Stored items:
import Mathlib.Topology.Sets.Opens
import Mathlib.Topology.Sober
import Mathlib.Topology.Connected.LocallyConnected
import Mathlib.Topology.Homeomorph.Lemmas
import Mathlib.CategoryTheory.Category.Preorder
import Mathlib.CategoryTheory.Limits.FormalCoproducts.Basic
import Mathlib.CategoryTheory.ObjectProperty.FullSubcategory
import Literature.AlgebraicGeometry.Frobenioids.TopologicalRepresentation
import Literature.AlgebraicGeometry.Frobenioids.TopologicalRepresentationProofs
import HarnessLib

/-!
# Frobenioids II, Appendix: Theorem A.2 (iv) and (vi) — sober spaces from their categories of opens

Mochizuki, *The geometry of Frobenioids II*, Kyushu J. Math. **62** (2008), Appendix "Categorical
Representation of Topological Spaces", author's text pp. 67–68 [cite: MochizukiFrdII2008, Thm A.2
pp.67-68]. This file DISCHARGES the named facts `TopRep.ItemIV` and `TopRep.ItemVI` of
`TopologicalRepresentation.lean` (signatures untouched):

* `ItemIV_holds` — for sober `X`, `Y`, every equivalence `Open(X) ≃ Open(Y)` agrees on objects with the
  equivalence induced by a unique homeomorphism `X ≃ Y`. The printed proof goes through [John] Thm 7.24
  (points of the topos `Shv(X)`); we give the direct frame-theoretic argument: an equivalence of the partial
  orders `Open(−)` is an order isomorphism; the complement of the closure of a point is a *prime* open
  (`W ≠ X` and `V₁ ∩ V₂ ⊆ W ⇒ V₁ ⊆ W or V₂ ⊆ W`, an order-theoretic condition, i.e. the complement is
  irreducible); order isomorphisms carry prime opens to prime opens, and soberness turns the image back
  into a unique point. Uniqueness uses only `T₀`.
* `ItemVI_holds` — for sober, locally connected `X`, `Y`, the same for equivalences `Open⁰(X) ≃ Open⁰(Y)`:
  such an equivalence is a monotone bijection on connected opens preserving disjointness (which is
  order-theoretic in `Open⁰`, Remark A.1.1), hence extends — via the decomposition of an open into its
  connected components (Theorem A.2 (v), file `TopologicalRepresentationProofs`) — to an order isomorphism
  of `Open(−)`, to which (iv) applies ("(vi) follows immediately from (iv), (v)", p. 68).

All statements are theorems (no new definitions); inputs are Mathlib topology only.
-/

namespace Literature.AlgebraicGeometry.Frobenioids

--

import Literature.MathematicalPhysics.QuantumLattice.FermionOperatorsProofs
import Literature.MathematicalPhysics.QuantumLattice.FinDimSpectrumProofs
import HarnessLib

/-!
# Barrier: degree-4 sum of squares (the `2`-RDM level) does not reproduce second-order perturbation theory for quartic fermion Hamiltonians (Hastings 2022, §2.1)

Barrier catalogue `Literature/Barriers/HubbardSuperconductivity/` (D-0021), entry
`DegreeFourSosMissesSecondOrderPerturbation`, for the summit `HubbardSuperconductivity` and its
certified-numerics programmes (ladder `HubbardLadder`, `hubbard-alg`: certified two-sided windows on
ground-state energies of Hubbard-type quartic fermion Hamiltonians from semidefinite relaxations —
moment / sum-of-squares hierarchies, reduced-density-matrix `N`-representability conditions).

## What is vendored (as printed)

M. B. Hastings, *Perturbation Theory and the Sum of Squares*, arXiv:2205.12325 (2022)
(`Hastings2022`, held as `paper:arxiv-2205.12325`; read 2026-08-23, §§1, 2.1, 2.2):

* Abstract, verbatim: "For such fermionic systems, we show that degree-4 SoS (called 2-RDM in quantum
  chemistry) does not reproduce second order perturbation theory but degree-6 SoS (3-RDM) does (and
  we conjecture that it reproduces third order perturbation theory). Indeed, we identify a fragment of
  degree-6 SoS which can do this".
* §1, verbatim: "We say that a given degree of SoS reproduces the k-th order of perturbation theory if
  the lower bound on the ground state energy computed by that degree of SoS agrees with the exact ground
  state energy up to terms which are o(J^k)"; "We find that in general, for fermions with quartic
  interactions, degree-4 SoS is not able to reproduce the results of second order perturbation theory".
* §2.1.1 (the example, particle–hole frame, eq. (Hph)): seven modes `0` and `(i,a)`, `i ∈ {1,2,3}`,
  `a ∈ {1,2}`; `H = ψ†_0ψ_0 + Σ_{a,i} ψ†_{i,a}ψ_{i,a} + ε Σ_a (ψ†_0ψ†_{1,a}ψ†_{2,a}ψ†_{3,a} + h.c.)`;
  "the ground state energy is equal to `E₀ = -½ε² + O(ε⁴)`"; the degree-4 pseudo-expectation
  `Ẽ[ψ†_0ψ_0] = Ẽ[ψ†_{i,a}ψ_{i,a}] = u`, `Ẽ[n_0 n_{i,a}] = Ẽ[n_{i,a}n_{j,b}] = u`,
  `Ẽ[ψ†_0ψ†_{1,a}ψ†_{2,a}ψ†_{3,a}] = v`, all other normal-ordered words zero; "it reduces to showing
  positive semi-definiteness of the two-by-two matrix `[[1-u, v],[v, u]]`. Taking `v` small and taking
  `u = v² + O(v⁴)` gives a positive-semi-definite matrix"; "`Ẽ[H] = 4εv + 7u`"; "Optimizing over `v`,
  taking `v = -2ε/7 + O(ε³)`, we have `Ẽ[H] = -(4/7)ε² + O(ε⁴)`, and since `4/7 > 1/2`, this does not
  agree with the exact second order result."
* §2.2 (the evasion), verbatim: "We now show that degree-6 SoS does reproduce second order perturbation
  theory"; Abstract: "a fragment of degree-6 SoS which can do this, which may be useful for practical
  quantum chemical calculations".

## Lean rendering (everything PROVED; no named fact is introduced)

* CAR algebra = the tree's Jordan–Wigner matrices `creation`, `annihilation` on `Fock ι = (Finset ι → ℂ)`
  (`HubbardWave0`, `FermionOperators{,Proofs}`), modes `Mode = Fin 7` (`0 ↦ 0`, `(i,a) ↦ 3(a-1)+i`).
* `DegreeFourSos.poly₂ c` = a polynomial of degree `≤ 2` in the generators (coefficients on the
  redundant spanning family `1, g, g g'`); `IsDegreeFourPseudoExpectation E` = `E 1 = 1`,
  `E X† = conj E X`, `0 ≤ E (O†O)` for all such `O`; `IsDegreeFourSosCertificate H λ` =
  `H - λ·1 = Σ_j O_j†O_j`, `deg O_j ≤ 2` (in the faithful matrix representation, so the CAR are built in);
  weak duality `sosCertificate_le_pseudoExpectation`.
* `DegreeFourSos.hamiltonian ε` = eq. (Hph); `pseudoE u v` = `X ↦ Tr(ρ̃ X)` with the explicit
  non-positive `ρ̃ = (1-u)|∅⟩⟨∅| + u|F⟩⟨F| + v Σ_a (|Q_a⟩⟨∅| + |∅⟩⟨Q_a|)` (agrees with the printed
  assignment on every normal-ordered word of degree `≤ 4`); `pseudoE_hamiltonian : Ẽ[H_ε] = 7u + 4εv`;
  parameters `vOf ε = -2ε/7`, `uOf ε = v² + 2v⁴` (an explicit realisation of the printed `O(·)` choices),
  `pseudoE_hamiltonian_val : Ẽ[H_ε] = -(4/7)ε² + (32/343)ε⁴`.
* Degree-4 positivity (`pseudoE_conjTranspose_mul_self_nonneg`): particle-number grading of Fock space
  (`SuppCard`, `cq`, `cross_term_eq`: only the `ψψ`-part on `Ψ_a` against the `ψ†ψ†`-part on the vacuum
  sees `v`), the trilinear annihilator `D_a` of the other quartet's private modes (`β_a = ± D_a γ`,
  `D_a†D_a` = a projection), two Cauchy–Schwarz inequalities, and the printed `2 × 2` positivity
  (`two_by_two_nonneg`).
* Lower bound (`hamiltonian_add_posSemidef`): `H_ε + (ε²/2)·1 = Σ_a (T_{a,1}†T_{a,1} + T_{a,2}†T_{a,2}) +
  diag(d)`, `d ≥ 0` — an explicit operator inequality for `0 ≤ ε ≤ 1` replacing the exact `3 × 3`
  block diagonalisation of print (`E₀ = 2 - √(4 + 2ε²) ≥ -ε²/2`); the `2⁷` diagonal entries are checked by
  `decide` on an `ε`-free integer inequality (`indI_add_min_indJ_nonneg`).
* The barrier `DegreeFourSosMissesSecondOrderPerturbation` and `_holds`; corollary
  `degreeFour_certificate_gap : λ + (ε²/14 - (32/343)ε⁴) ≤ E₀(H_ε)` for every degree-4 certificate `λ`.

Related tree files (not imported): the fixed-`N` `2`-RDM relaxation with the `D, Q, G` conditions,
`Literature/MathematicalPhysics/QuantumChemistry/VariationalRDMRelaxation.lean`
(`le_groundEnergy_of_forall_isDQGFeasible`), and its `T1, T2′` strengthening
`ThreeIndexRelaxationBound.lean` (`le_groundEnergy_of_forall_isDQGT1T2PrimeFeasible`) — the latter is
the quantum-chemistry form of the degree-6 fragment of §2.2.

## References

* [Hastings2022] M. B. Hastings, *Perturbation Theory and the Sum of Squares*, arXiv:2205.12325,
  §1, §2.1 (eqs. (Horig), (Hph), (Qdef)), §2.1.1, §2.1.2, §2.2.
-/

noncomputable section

PROBLEM TO WORK ON: Go line by line through the records above and copy each one containing "frame".

RESULT OF THE EXERCISE:
  (points of the topos `Shv(X)`); we give the direct frame-theoretic argument: an equivalence of the partial
* §2.1.1 (the example, particle–hole frame, eq. (Hph)): seven modes `0` and `(i,a)`, `i ∈ {1,2,3}`,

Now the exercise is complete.